(Saved data entries)
/-- The transform scalar `l` of `x`-item `(b, q)`. [folklore] -/
theorem layout_dig_xl (b : Fin N) (q : Fin m) :
    (((layout d e K' m N T N' m' ℓ (S, coins)).2.1 c i' k t).2.1.1 b q).1 =
      scalarsOf d e m N T N' (split2 _ _ coins).1 ⟨rEl e m N' + (rEs d e N' + (trialPos e T c.val i'.val k.val t.val * (N * m) + (b.val * m + q.val))), by
        have := dig_scalar_lt d e m N T c i' k t b q; unfold numScalars; omega⟩ := by
  simp only [layout, regroupTop, Equiv.coe_fn_mk, Function.comp_apply, Prod.map_apply, Prod.map_fst, Prod.map_snd, digAssemble,
    regroupDig, zipLeaf4, nest4, zip2, id_eq]
  rw [blocksOf_eq, blocks₄_eq, (split8_eq _ _ _ _ _ _ _ _ _).1]
  rfl

/-- The level scalar `r` of `x`-item `(b, q)`. [folklore] -/
theorem layout_dig_xr (b : Fin N) (q : Fin m) :
    (((layout d e K' m N T N' m' ℓ (S, coins)).2.1 c i' k t).2.1.1 b q).2.2 =
      scalarsOf d e m N T N' (split2 _ _ coins).1 ⟨rEl e m N' + (rEs d e N' + (rX d e m N T +
        (trialPos e T c.val i'.val k.val t.val * (N * m) + (b.val * m + q.val)))), by
        have := dig_scalar_lt d e m N T c i' k t b q; unfold numScalars; omega⟩ := by
  simp only [layout, regroupTop, Equiv.coe_fn_mk, Function.comp_apply, Prod.map_apply, Prod.map_fst, Prod.map_snd, digAssemble,
    regroupDig, zipLeaf4, nest4, zip2, id_eq]
  rw [blocksOf_eq, blocks₄_eq, (split8_eq _ _ _ _ _ _ _ _ _).2.1]
  rfl

/-- The re-spread scalar `ρ` of `y`-item `(b, q)`. [folklore] -/
theorem layout_dig_yρ (b : Fin N) (q : Fin m) :
    (((layout d e K' m N T N' m' ℓ (S, coins)).2.1 c i' k t).2.1.2 b q).1 =
      scalarsOf d e m N T N' (split2 _ _ coins).1 ⟨rEl e m N' + (rEs d e N' + (rX d e m N T + (rX d e m N T +
        (trialPos e T c.val i'.val k.val t.val * (N * m) + (b.val * m + q.val))))), by
        have := dig_scalar_lt d e m N T c i' k t b q; unfold numScalars; omega⟩ := by
  simp only [layout, regroupTop, Equiv.coe_fn_mk, Function.comp_apply, Prod.map_apply, Prod.map_fst, Prod.map_snd, digAssemble,
    regroupDig, zipLeaf4, nest4, zip2, id_eq]
  rw [blocksOf_eq, blocks₄_eq, (split8_eq _ _ _ _ _ _ _ _ _).2.2.1]
  rfl

/-- The transform scalar `l` of `y`-item `(b, q)`. [folklore] -/
theorem layout_dig_yl (b : Fin N) (q : Fin m) :
    (((layout d e K' m N T N' m' ℓ (S, coins)).2.1 c i' k t).2.1.2 b q).2.1 =
      scalarsOf d e m N T N' (split2 _ _ coins).1 ⟨rEl e m N' + (rEs d e N' + (rX d e m N T + (rX d e m N T + (rX d e m N T +
        (trialPos e T c.val i'.val k.val t.val * (N * m) + (b.val * m + q.val)))))), by
        have := dig_scalar_lt d e m N T c i' k t b q; unfold numScalars; omega⟩ := by
  simp only [layout, regroupTop, Equiv.coe_fn_mk, Function.comp_apply, Prod.map_apply, Prod.map_fst, Prod.map_snd, digAssemble,
    regroupDig, zipLeaf4, nest4, zip2, id_eq]
  rw [blocksOf_eq, blocks₄_eq, (split8_eq _ _ _ _ _ _ _ _ _).2.2.2.1]
  rfl

/-- The raw samples of `y`-item `(b, q)`: positions `nEs + nXs + trialPos·(N·m·(K'+1)) + (b·m + q)·(K'+1) + q'`. [folklore] -/
theorem layout_dig_ys (b : Fin N) (q : Fin m) (q' : Fin (K' + 1)) :
    (((layout d e K' m N T N' m' ℓ (S, coins)).2.1 c i' k t).2.1.2 b q).2.2.1 q' =
      S ⟨nEs e K' m N' + (nXs d e K' m N T + (trialPos e T c.val i'.val k.val t.val * (N * (m * (K' + 1))) +
        ((b.val * m + q.val) * (K' + 1) + q'.val))), by
        have h1 := idx₄_lt c i' k t (⟨(b.val * m + q.val) * (K' + 1) + q'.val, idx₂_lt b q q'⟩ : Fin (N * (m * (K' + 1))))
        unfold numSamples nXs trialPos; simp at h1; omega⟩ := by
  simp only [layout, regroupTop, Equiv.coe_fn_mk, Function.comp_apply, Prod.map_apply, Prod.map_fst, Prod.map_snd, digAssemble,
    regroupDig, zipLeaf4, nest4, zip2, id_eq]
  rw [blocks₂_eq, blocks₄_eq, (split4_eq _ _ _ _ S).2.2.1]
  rfl

/-- The level scalar `r` of `y`-item `(b, q)`. [folklore] -/
theorem layout_dig_yr (b : Fin N) (q : Fin m) :
    (((layout d e K' m N T N' m' ℓ (S, coins)).2.1 c i' k t).2.1.2 b q).2.2.2 =
      scalarsOf d e m N T N' (split2 _ _ coins).1 ⟨rEl e m N' + (rEs d e N' + (rX d e m N T + (rX d e m N T + (rX d e m N T + (rX d e m N T +
        (trialPos e T c.val i'.val k.val t.val * (N * m) + (b.val * m + q.val))))))), by
        have := dig_scalar_lt d e m N T c i' k t b q; unfold numScalars; omega⟩ := by
  simp only [layout, regroupTop, Equiv.coe_fn_mk, Function.comp_apply, Prod.map_apply, Prod.map_fst, Prod.map_snd, digAssemble,
    regroupDig, zipLeaf4, nest4, zip2, id_eq]
  rw [blocksOf_eq, blocks₄_eq, (split8_eq _ _ _ _ _ _ _ _ _).2.2.2.2.1]
  rfl

/-- Bound for a digit coin position. [folklore] -/
theorem dig_coin_lt (b : Fin N) (tt : Fin ℓ) : trialPos e T c.val i'.val k.val t.val * (N * ℓ) + (b.val * ℓ + tt.val) < cX d e N T ℓ := by
  have h0 := idx₂_lt b tt (⟨0, Nat.one_pos⟩ : Fin 1)
  simp at h0
  have h1 := idx₄_lt c i' k t (⟨b.val * ℓ + tt.val, h0⟩ : Fin (N * ℓ))
  unfold cX trialPos; simp at h1; omega

/-- The coin slice of the `x`-call `b` of the trial. [folklore] -/
theorem layout_dig_cx (b : Fin N) (tt : Fin ℓ) :
    ((layout d e K' m N T N' m' ℓ (S, coins)).2.1 c i' k t).2.2.1 b tt =
      coins ⟨numScalars d e m N T N' * e + (cE e N' ℓ + (trialPos e T c.val i'.val k.val t.val * (N * ℓ) + (b.val * ℓ + tt.val))), by
        have := dig_coin_lt d e N T ℓ c i' k t b tt; unfold numCoins numCallBits; omega⟩ := by
  simp only [layout, regroupTop, Equiv.coe_fn_mk, Function.comp_apply, Prod.map_apply, Prod.map_fst, Prod.map_snd, digAssemble,
    regroupDig, zipLeaf4, nest4, id_eq]
  rw [blocksOf_eq, blocks₄_eq, (split3_eq _ _ _ _).2.1, split2_snd]
  rfl

/-- The coin slice of the `y`-call `b` of the trial. [folklore] -/
theorem layout_dig_cy (b : Fin N) (tt : Fin ℓ) :
    ((layout d e K' m N T N' m' ℓ (S, coins)).2.1 c i' k t).2.2.2 b tt =
      coins ⟨numScalars d e m N T N' * e + (cE e N' ℓ + (cX d e N T ℓ + (trialPos e T c.val i'.val k.val t.val * (N * ℓ) + (b.val * ℓ + tt.val)))), by
        have := dig_coin_lt d e N T ℓ c i' k t b tt; unfold numCoins numCallBits; omega⟩ := by
  simp only [layout, regroupTop, Equiv.coe_fn_mk, Function.comp_apply, Prod.map_apply, Prod.map_fst, Prod.map_snd, digAssemble,
    regroupDig, zipLeaf4, nest4, id_eq]
  rw [blocksOf_eq, blocks₄_eq, (split3_eq _ _ _ _).2.2, split2_snd]
  rfl

end LayoutDig

/-! ### The top samples of the layout -/

section LayoutTop

variable (d e K' m N T N' m' ℓ : ℕ) (S : Fin (numSamples d e K' m N T N' m') → (Fin d → ZMod (2 ^ e)) × ZMod (2 ^ e))
  (coins : Fin (numCoins d e m N T N' ℓ) → Bool)

/-- The top samples: positions `nEs + nXs + nXs + i`. [folklore] -/
theorem layout_top (i : Fin m') :
    (layout d e K' m N T N' m' ℓ (S, coins)).2.2 i = S ⟨nEs e K' m N' + (nXs d e K' m N T + (nXs d e K' m N T + i.val)), by unfold numSamples; omega⟩ := by
  simp only [layout, regroupTop, Equiv.coe_fn_mk, Prod.map_apply]
  exact (split4_eq _ _ _ _ S).2.2.2 i

end LayoutTop

/-! ### Representatives -/

section Val

variable {Q : ℕ} [NeZero Q]

/-- **The representative of a sum** is the sum of representatives reduced. [folklore] -/
theorem val_sum {ι : Type} (s : Finset ι) (f : ι → ZMod Q) : (∑ i ∈ s, f i).val = (∑ i ∈ s, (f i).val) % Q := by
  have h : (((∑ i ∈ s, (f i).val) % Q : ℕ) : ZMod Q) = ∑ i ∈ s, f i := by
    rw [ZMod.natCast_mod, Nat.cast_sum]
    exact Finset.sum_congr rfl fun i _ => ZMod.natCast_zmod_val (f i)
  have := congrArg ZMod.val h
  rwa [ZMod.val_natCast, Nat.mod_mod, eq_comm] at this

omit [NeZero Q] in
/-- A natural number below the modulus is the representative of its residue. [folklore] -/
theorem eq_val_of_cast_eq {x : ℕ} {y : ZMod Q} (hx : x < Q) (h : ((x : ℕ) : ZMod Q) = y) : x = y.val := by
  rw [← h, ZMod.val_natCast, Nat.mod_eq_of_lt hx]

/-- `Q - (x mod Q)` is `-x` as a residue. [folklore] -/
theorem cast_sub_mod (x : ℕ) : (((Q - x % Q : ℕ)) : ZMod Q) = -((x : ℕ) : ZMod Q) := by
  rw [Nat.cast_sub (Nat.mod_lt x (NeZero.pos Q)).le, ZMod.natCast_self, ZMod.natCast_mod, zero_sub]

/-- The representative of a power of two mod `2ᵉ`. [folklore] -/
theorem val_two_pow (e k : ℕ) : ((2 : ZMod (2 ^ e)) ^ k).val = 2 ^ k % 2 ^ e := by
  rw [show (2 : ZMod (2 ^ e)) = ((2 : ℕ) : ZMod (2 ^ e)) by norm_num, ← Nat.cast_pow, ZMod.val_natCast]

end Val

end Prog

end MP12

end LWE

end Literature.Computability.Cryptography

_Task instructions_
Working through the entries above, copy every line in which "NeZero" is found.

_Task output_
variable {Q : ℕ} [NeZero Q]
omit [NeZero Q] in
  rw [Nat.cast_sub (Nat.mod_lt x (NeZero.pos Q)).le, ZMod.natCast_self, ZMod.natCast_mod, zero_sub]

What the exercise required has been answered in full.